Use trig identity: $\tan 2 a = \frac{2 \tan a}{1 - {\tan}^{2} a}$

Call $\tan \left(\frac{3 \pi}{8}\right) = t$ . Trig table gives -->$\tan \left(\frac{3 \pi}{4}\right) = - 1$

$\frac{2 t}{1 - {t}^{2}} = - 1 \to 2 t = {t}^{2} - 1$ -> Solve quadratic equation:

${t}^{2} - 2 t - 1 = 0$

$D = {d}^{2} = 4 + 4 = 8 \to d = \pm 2 \sqrt{2}$

$t = \tan \left(\frac{3 \pi}{8}\right) = 1 + \left(\sqrt{2}\right)$ (Quadrant I)

Jun 15, 2015

$\tan \left(\frac{3 \pi}{8}\right) = \tan \left(\frac{3 \pi}{4} / 2\right)$

To get the half-angle identity, recall that:

$\sin \left(\frac{x}{2}\right) = \pm \sqrt{\frac{1 - \cos x}{2}}$
$+$ in quadrants I and II
$-$ in quadrants III and IV

$\cos \left(\frac{x}{2}\right) = \pm \sqrt{\frac{1 + \cos x}{2}}$
$+$ in quadrants I and IV
$-$ in quadrants II and III

You can get the quadrant conditions by saying that $y = \sin x$ is above the x-axis on the first-two ${90}^{o}$-intervals and below the x-axis on the second-two ${90}^{o}$-intervals.
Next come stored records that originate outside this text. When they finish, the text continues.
/-
Copyright (c) 2026 the pub-hodgecm-mathlib formalisation cell (harness21).  Prover seat hodgecm-mathlib-LH4-p11 (g0), req620 Track A «(D-RAM) FOUR-FRAME» squad
(heir LEAD F0P3a-plan (g19) «FOUR-FRAME SKELETON LANDED» EMIT #8; dealer LH4-plan (g10)).  2026-09-03.
-/
import Summits.HodgeConjecture.HodgeConjecture.Theorems.F0P3cDyRamU3EdgeLawT2          -- ★ p854902 (LH4-p09): `exists_unimodular_diagonal_model_frameElt` pattern; brings ★ #0a `UnitaryThreeFourFrameDefs`, ★ `…LiteralUnitary`
import Literature.NumberTheory.Automorphic.UnitaryLatticeTreeFormTransport                -- ★ `isVertexLattice_formCongr_iff`, `mapGL_conj_mapGL_eq_iff`, `mapGL_inv_mapGL`, `isVertexLattice_smul_iff`
import HarnessLib

/-!
# Crux `H413`, line LH4 «(D-RAM) FOUR-FRAME» road — unit U3_Laws (iii), TIER 2 SUPPORT: THE FOUR-FRAME FIXED-VERTEX CENSUS IN THE UNIMODULAR DIAGONAL MODEL
# (steps (1)–(2) of the (S) reduction, for BOTH vertex types; serves `stub_U3_stableLaw_RP` and `stub_U3_stableLaw_RU` alike)

Cell `hodgecm-mathlib` (D-0151), FLOOR 0, crux item H413 = `stmt-HodgeConjecture-24833`, route of record `HCCMUnconditional`; squad F0∕P3c∕LH4 (req618∕req620).  THEOREMS ONLY
(no `def`, no instance, no notation, no `sorry`, default heartbeats); lane `--supports stmt-HodgeConjecture-24833 --as helper` (count-neutral).

WHAT IS PROVED.  The census function `fixedVertexCount σ ϖ t Γ` (★ #0a H2: the number of type-`t` vertex lattices of `(K³, Φ₃)` fixed by `Γ`) of a frame element
`Γ_b = frameElt σ f b α β` is computed in the UNIMODULAR DIAGONAL MODEL of the frame: there is a unit diagonal form `h_d = diag(d₁, d₂, d₃)` (`|d_i| = 1`, `σ d_i = d_i`,
`d_i` in the norm class of `N(f_i^{(b)})`) with  `fixedVertexCount σ ϖ t Γ_b = #{M : M a type-t vertex lattice of (K³, h_d), diag(α, β, 1)·M = M}`  for BOTH `t = 0, 2`
(`fixedVertexCount_frameElt_eq_ncard_diagonal_model`); and the model count depends on `d` only through a common unit scalar (`ncard_fixed_diagonal_smul_eq`) and through the
classes `d_i · N(E^×)` (`ncard_fixed_diagonal_eq_of_exists_norm`).  These are steps (1) («form transport + frame rescaling: `n_t(γ_b) = C_t(ε(b))`») and (2) («global unit
scaling: `C_t(ε) = C_t(c·ε)`») of the frame-free reformulation of the STABLE LAW (S) (LH4-p10 (g0) REPORT 1 ∕ LH4-p11 (g0) DATUM §4, 2026-09-03), typed once for both heads.

THE MATHEMATICS ([BruhatTits1972, §10]; [Jacobowitz1962, §4]; [Rogawski1990, §4.9 p. 55]).  (T) For any `P, T ∈ GL_N(K)` the map `M ↦ P·M` is a bijection from the type-`t`
vertex lattices of the congruent form `ᵗσ(P)·H·P` fixed by `T` onto the type-`t` vertex lattices of `H` fixed by `P T P⁻¹` (★ `isVertexLattice_formCongr_iff`,
★ `mapGL_conj_mapGL_eq_iff`), so the two fixed counts (`Set.ncard`) agree; a unit scalar `c` of the form changes nothing (★ `isVertexLattice_smul_iff`).  (F) Every norm
`N_i = Φ₃(f_i, f_i)` of a four-frame is `σ`-fixed and non-zero, hence of EVEN valuation `2n_i` (datum clause (4)); the rescaled frame `A = Q_b·diag(ϖ^{n_i})` has
`ᵗσ(A)·Φ₃·A = diag(d)`, `d_i = σ(ϖ^{n_i})·N_i·ϖ^{n_i} = N_i · N_{E∕F}(ϖ^{n_i})` (a unit, `σ`-fixed, in the norm class of `N_i`), and `Γ_b = A·diag(α, β, 1)·A⁻¹`
(the proof of ★ p854902 `exists_unimodular_diagonal_model_frameElt`, re-run with `d` kept explicit).  (C) Two unit diagonal forms whose entries differ by norms
`σ(z_i) z_i` are congruent by the diagonal matrix `diag(z)`, which commutes with `diag(α, β, 1)`.
* §1 `ncard_fixed_formCongr_eq` (T), `ncard_fixed_smul_form_eq`, `ncard_fixed_diagonal_smul_eq` (unit scalar).
* §2 `exists_mul_map_eq_mul_norm_iff`, `normSign_mul_norm` (`ω(x·zσz) = ω(x)`).
* §3 `exists_unimodular_diagonal_frame` (F, explicit `d`), the head `fixedVertexCount_frameElt_eq_ncard_diagonal_model`.
* §4 `ncard_fixed_diagonal_eq_of_exists_norm` (C).
HONEST LABEL.  Count-neutral (`--supports`); nothing printed is asserted; the census laws stay PROVER TARGETS; the verdict of record for (D-RAM) stays PRINT
[LanglandsShelstad1989 Thm. p. 484 ∕ Rogawski1990 Prop. 4.9.1 (a)] ∕ XL; `HC_CM` is proved only modulo the 7 printed citations (2 remaining named inputs: hLiu418 =
`stmt-HodgeConjecture-24832`, h413 = `stmt-HodgeConjecture-24833`) until rung 0 closes.

## References
* [BruhatTits1972] F. Bruhat, J. Tits, *Groupes réductifs sur un corps local I*, Publ. Math. IHÉS 41 (1972), §10 (lattice models of the building of a unitary group).
* [Jacobowitz1962] R. Jacobowitz, *Hermitian forms over local fields*, Amer. J. Math. 84 (1962), §4 (Gram matrices, scaling, norm classes).
* [Rogawski1990] J. D. Rogawski, *Automorphic Representations of Unitary Groups in Three Variables*, Ann. of Math. Stud. 123 (1990), §3.6 pp. 28–29 (elliptic tori and frames), §4.9 Prop. 4.9.1 (a) p. 55 (orbital integrals as fixed-lattice counts).
* [Kottwitz1986BaseChangeUnits] R. E. Kottwitz, *Base change for unit elements of Hecke algebras*, Compositio Math. 60 (1986), §1 pp. 240–241 (fixed-lattice counting).
-/

set_option autoImplicit false

noncomputable section

namespace Summit.HodgeConjecture.HodgeConjecture.Cruxes.H413.F0P3cDyRamFixedCountDiagonalModel

open Matrix
open Literature.NumberTheory.Automorphic Literature.NumberTheory.Automorphic.HermitianLattice Literature.NumberTheory.Automorphic.UnitaryGroup
open Literature.NumberTheory.Automorphic.UnitaryLatticeTree Literature.NumberTheory.Automorphic.UnitaryThreeFourFrame
open scoped Valued WithZero Matrix MatrixGroups

/-! ## §1  Form transport of the type-`t` fixed count, and unit scalars -/

section Transport

variable {K : Type*} [Field K] [Valued K ℤᵐ⁰] {N : ℕ}

/-- **(T) FORM TRANSPORT OF THE FIXED COUNT.**  For `P, T ∈ GL_N(K)`, the type-`t` vertex lattices of the congruent form `ᵗσ(P)·H·P` fixed by `T` are in bijection with the
type-`t` vertex lattices of `H` fixed by `P·T·P⁻¹`, by `M ↦ P·M` (★ `isVertexLattice_formCongr_iff`, ★ `mapGL_conj_mapGL_eq_iff`); hence the two fixed counts agree.
[cite: BruhatTits1972, §10] [cite: Kottwitz1986BaseChangeUnits, §1 pp. 240–241] -/
theorem ncard_fixed_formCongr_eq (σ : K →+* K) (ϖ : K) (H : Matrix (Fin N) (Fin N) K) (P T : GL (Fin N) K) (t : ℕ) :
    {M : Submodule 𝒪[K] (Fin N → K) | IsVertexLattice σ ϖ (formCongr σ P H) t M ∧ mapGL T M = M}.ncard =
      {M : Submodule 𝒪[K] (Fin N → K) | IsVertexLattice σ ϖ H t M ∧ mapGL (P * T * P⁻¹) M = M}.ncard := by
  refine Set.ncard_congr (fun M _ => mapGL P M) (fun M hM => ?_) (fun M M' _ _ h => ?_) (fun M' hM' => ?_)
  · rw [Set.mem_setOf_eq] at hM ⊢
    exact ⟨(isVertexLattice_formCongr_iff (σ := σ) (ϖ := ϖ) P H t M).1 hM.1, (mapGL_conj_mapGL_eq_iff P T M).2 hM.2⟩
  · simpa only [mapGL_inv_mapGL] using congrArg (mapGL P⁻¹) h
  · rw [Set.mem_setOf_eq] at hM'
    refine ⟨mapGL P⁻¹ M', ?_, mapGL_mapGL_inv P M'⟩
    rw [Set.mem_setOf_eq]
    refine ⟨(isVertexLattice_formCongr_iff (σ := σ) (ϖ := ϖ) P H t _).2 (by rw [mapGL_mapGL_inv]; exact hM'.1), ?_⟩
    have h := (mapGL_conj_mapGL_eq_iff P T (mapGL P⁻¹ M')).1
    rw [mapGL_mapGL_inv] at h
    exact h hM'.2

/-- **UNIT SCALARS OF THE FORM DO NOT CHANGE THE FIXED COUNT**: `#{M : type t for c·H, T·M = M} = #{M : type t for H, T·M = M}` for `|c| = 1` (★ `isVertexLattice_smul_iff`).
[cite: Jacobowitz1962, §4] -/
theorem ncard_fixed_smul_form_eq (σ : K →+* K) (ϖ : K) {c : K} (hc : Valued.v c = 1) (H : Matrix (Fin N) (Fin N) K) (T : GL (Fin N) K) (t : ℕ) :
    {M : Submodule 𝒪[K] (Fin N → K) | IsVertexLattice σ ϖ (c • H) t M ∧ mapGL T M = M}.ncard =
      {M : Submodule 𝒪[K] (Fin N → K) | IsVertexLattice σ ϖ H t M ∧ mapGL T M = M}.ncard := by
  simp only [isVertexLattice_smul_iff (σ := σ) (ϖ := ϖ) hc]

/-- Unit scalars, diagonal currency: `#{M : type t for diag(c·d), T·M = M} = #{M : type t for diag(d), T·M = M}` for `|c| = 1` — in the four-frame census this is the
statement that the count attached to the sign classes `(ε₁, ε₂, ε₃)` equals the one attached to `(ω(c)ε₁, ω(c)ε₂, ω(c)ε₃)`. [cite: Jacobowitz1962, §4] -/
theorem ncard_fixed_diagonal_smul_eq (σ : K →+* K) (ϖ : K) {c : K} (hc : Valued.v c = 1) (d : Fin N → K) (T : GL (Fin N) K) (t : ℕ) :
    {M : Submodule 𝒪[K] (Fin N → K) | IsVertexLattice σ ϖ (Matrix.diagonal (c • d)) t M ∧ mapGL T M = M}.ncard =
      {M : Submodule 𝒪[K] (Fin N → K) | IsVertexLattice σ ϖ (Matrix.diagonal d) t M ∧ mapGL T M = M}.ncard := by
  rw [Matrix.diagonal_smul]
  exact ncard_fixed_smul_form_eq σ ϖ hc _ T t

end Transport

/-! ## §2  Norm classes are stable under multiplication by norms -/

section NormSign

variable {K : Type} [Field K]

/-- `x·(z σz)` is of the form `w σw` iff `x` is (`z ≠ 0`). [cite: Jacobowitz1962, §4] -/
theorem exists_mul_map_eq_mul_norm_iff (σ : K →+* K) (x : K) {z : K} (hz : z ≠ 0) :
    (∃ w : K, w * σ w = x * (z * σ z)) ↔ ∃ w : K, w * σ w = x := by
  have hσz : σ z ≠ 0 := (map_ne_zero σ).2 hz
  constructor
  · rintro ⟨w, hw⟩
    refine ⟨w / z, ?_⟩
    rw [map_div₀, div_mul_div_comm, hw, mul_div_assoc, div_self (mul_ne_zero hz hσz), mul_one]
  · rintro ⟨w, hw⟩
    exact ⟨w * z, by rw [map_mul, ← hw]; ring⟩

/-- **`ω(x · zσz) = ω(x)`**: the norm-class sign (★ #0a H1 `normSign`) is unchanged by a norm factor `z σz`, `z ≠ 0`. [cite: Jacobowitz1962, §4] [cite: Rogawski1990, §4.9 p. 55] -/
theorem normSign_mul_norm (σ : K →+* K) (x : K) {z : K} (hz : z ≠ 0) : normSign σ (x * (z * σ z)) = normSign σ x := by
  unfold normSign
  by_cases h : ∃ w : K, w * σ w = x
  · rw [if_pos h, if_pos ((exists_mul_map_eq_mul_norm_iff σ x hz).2 h)]
  · rw [if_neg h, if_neg (mt (exists_mul_map_eq_mul_norm_iff σ x hz).1 h)]

end NormSign

/-! ## §3  The unimodular diagonal model of a four-frame (explicit `d`) and the head -/

section Frame

variable {K : Type} [Field K] [Valued K ℤᵐ⁰] {σ : K →+* K} {ϖ : K}

/-- **(F) THE RESCALED (UNIMODULAR) DIAGONAL MODEL OF A FOUR-FRAME, WITH ITS ENTRIES.**  For a four-frame family `f` (★ #0a H7) at a frame `b`, if every non-zero `σ`-fixed
element has EVEN valuation (datum clause (4)), there are `A ∈ GL₃(K)` and `d` with: `|d_i| = 1`; `σ d_i = d_i`; `ω(d_i) = ω(N_i)` where `N_i = Φ₃(f_i, f_i)` (★ #0a H1);
`ᵗσ(A)·Φ₃·A = diag(d)`; and `frameElt σ f b α β = A·diag(α, β, 1)·A⁻¹` for all `α, β`.  Here `A = Q_b·diag(ϖ^{n_i})` and `d_i = σ(ϖ^{n_i})·N_i·ϖ^{n_i}`, `|N_i| = exp(2n_i)`
(the proof of ★ p854902 `exists_unimodular_diagonal_model_frameElt`, with `d` kept explicit; ★ `formCongr_frameMatrix`, ★ `frameElt_eq_conj_diagonal`, ★ `σ_pairing_eq`).
[cite: BruhatTits1972, §10] [cite: Rogawski1990, §3.6 pp. 28–29] -/
theorem exists_unimodular_diagonal_frame (hσ : ∀ x, σ (σ x) = x) (hvσ : ∀ a, Valued.v (σ a) = Valued.v a) (hϖ : Valued.v ϖ = WithZero.exp (-1 : ℤ))
    (heven : ∀ x : K, σ x = x → x ≠ 0 → ∃ n : ℤ, Valued.v x = WithZero.exp (2 * n))
    {f : Fin 4 → Fin 3 → (Fin 3 → K)} (hf : IsFourFrameFamily σ f) (b : Fin 4) :
    ∃ (A : GL (Fin 3) K) (d : Fin 3 → K), (∀ i, Valued.v (d i) = 1) ∧ (∀ i, σ (d i) = d i) ∧
      (∀ i, normSign σ (d i) = normSign σ (pairing σ ((StdForm.antidiagonal 3).over K) (f b i) (f b i))) ∧
      formCongr σ A ((StdForm.antidiagonal 3).over K) = Matrix.diagonal d ∧
      ∀ α β : K, frameElt σ f b α β = (A : Matrix (Fin 3) (Fin 3) K) * Matrix.diagonal ![α, β, 1] * ((A⁻¹ : GL (Fin 3) K) : Matrix (Fin 3) (Fin 3) K) := by
  classical
  have hϖ0 : ϖ ≠ 0 := CartanUnique.uniformizer_ne_zero hϖ
  have hHh : (((StdForm.antidiagonal 3).over K).map σ)ᵀ = (StdForm.antidiagonal 3).over K := by rw [StdForm.over_map, StdForm.transpose_over]
  obtain ⟨-, hN0, -, -, -⟩ := hf b
  -- the norms `N_i = ⟨f_i, f_i⟩` are `σ`-fixed and non-zero, hence of even valuation `2 n_i`
  have hNσ : ∀ i : Fin 3, σ (pairing σ ((StdForm.antidiagonal 3).over K) (f b i) (f b i)) = pairing σ ((StdForm.antidiagonal 3).over K) (f b i) (f b i) :=
    fun i => σ_pairing_eq hσ hHh (f b i) (f b i)
  have hn : ∀ i : Fin 3, ∃ n : ℤ, Valued.v (pairing σ ((StdForm.antidiagonal 3).over K) (f b i) (f b i)) = WithZero.exp (2 * n) := fun i =>
    heven _ (hNσ i) (hN0 i)
  choose n hn using hn
  -- the frame matrix `Q` and the rescaling `C = diag(ϖ^{n_i})`
  set Q : GL (Fin 3) K := ((Matrix.isUnit_iff_isUnit_det _).2 (isUnit_det_frameMatrix hf b)).unit with hQ_def
  have hQ : (Q : Matrix (Fin 3) (Fin 3) K) = (Matrix.of (f b))ᵀ := rfl
  have hc0 : ∀ i : Fin 3, (ϖ ^ (n i) : K) ≠ 0 := fun i => zpow_ne_zero _ hϖ0
  let C : GL (Fin 3) K :=
    ⟨Matrix.diagonal fun i => (ϖ ^ (n i) : K), Matrix.diagonal fun i => (ϖ ^ (n i) : K)⁻¹,
      by rw [Matrix.diagonal_mul_diagonal, ← Matrix.diagonal_one]; congr 1; funext i; exact mul_inv_cancel₀ (hc0 i),
      by rw [Matrix.diagonal_mul_diagonal, ← Matrix.diagonal_one]; congr 1; funext i; exact inv_mul_cancel₀ (hc0 i)⟩
  have hC : (C : Matrix (Fin 3) (Fin 3) K) = Matrix.diagonal fun i => (ϖ ^ (n i) : K) := rfl
  have hCinv : ((C⁻¹ : GL (Fin 3) K) : Matrix (Fin 3) (Fin 3) K) = Matrix.diagonal fun i => (ϖ ^ (n i) : K)⁻¹ := rfl
  refine ⟨Q * C, fun i => σ (ϖ ^ (n i)) * pairing σ ((StdForm.antidiagonal 3).over K) (f b i) (f b i) * ϖ ^ (n i),
    fun i => ?_, fun i => ?_, fun i => ?_, ?_, fun α β => ?_⟩
  · -- `|σ(ϖ^{n}) N ϖ^{n}| = exp(-n) exp(2n) exp(-n) = 1`
    rw [map_mul, map_mul, hvσ, CartanUnique.v_uniformizer_zpow hϖ, hn i, ← WithZero.exp_add, ← WithZero.exp_add, ← WithZero.exp_zero]
    congr 1; ring
  · -- `σ`-fixed: `σ(σ(ϖ^n) N ϖ^n) = ϖ^n N σ(ϖ^n)`
    rw [map_mul, map_mul, hσ, hNσ i]
    ring
  · -- norm class: `d_i = N_i · (ϖ^n σ(ϖ^n))`
    dsimp only
    rw [show σ (ϖ ^ (n i)) * pairing σ ((StdForm.antidiagonal 3).over K) (f b i) (f b i) * ϖ ^ (n i) =
        pairing σ ((StdForm.antidiagonal 3).over K) (f b i) (f b i) * (ϖ ^ (n i) * σ (ϖ ^ (n i))) by ring]
    exact normSign_mul_norm σ _ (hc0 i)
  · rw [formCongr_mul_eq, formCongr_frameMatrix hf b Q hQ, formCongr, hC, Matrix.diagonal_map (map_zero σ), Matrix.diagonal_transpose,
      Matrix.diagonal_mul_diagonal, Matrix.diagonal_mul_diagonal]
  · rw [frameElt_eq_conj_diagonal hf b α β Q hQ, _root_.mul_inv_rev, Units.val_mul, Units.val_mul, hC, hCinv]
    simp only [Matrix.mul_assoc]
    congr 1
    rw [← Matrix.mul_assoc (Matrix.diagonal ![α, β, 1]), Matrix.diagonal_mul_diagonal, ← Matrix.mul_assoc, Matrix.diagonal_mul_diagonal]
    congr 2
    funext i
    rw [mul_left_comm, mul_inv_cancel₀ (hc0 i), mul_one]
Similar for $y = \cos x$.

Thus:

$\tan \left(\frac{x}{2}\right) = \pm \sqrt{\frac{1 - \cos x}{1 + \cos x}}$
$+$ in quadrants I and III
$-$ in quadrants II and IV
(you can get these quadrant conditions after dividing the quadrant conditions of $\sin$ and $\cos$.)

$\frac{3 \pi}{8} \cdot \left({180}^{o} / \pi\right)$ is ${67.5}^{o}$ and so it's in quadrant I (${67.5}^{o} < {90.0}^{o}$), making the condition $+$.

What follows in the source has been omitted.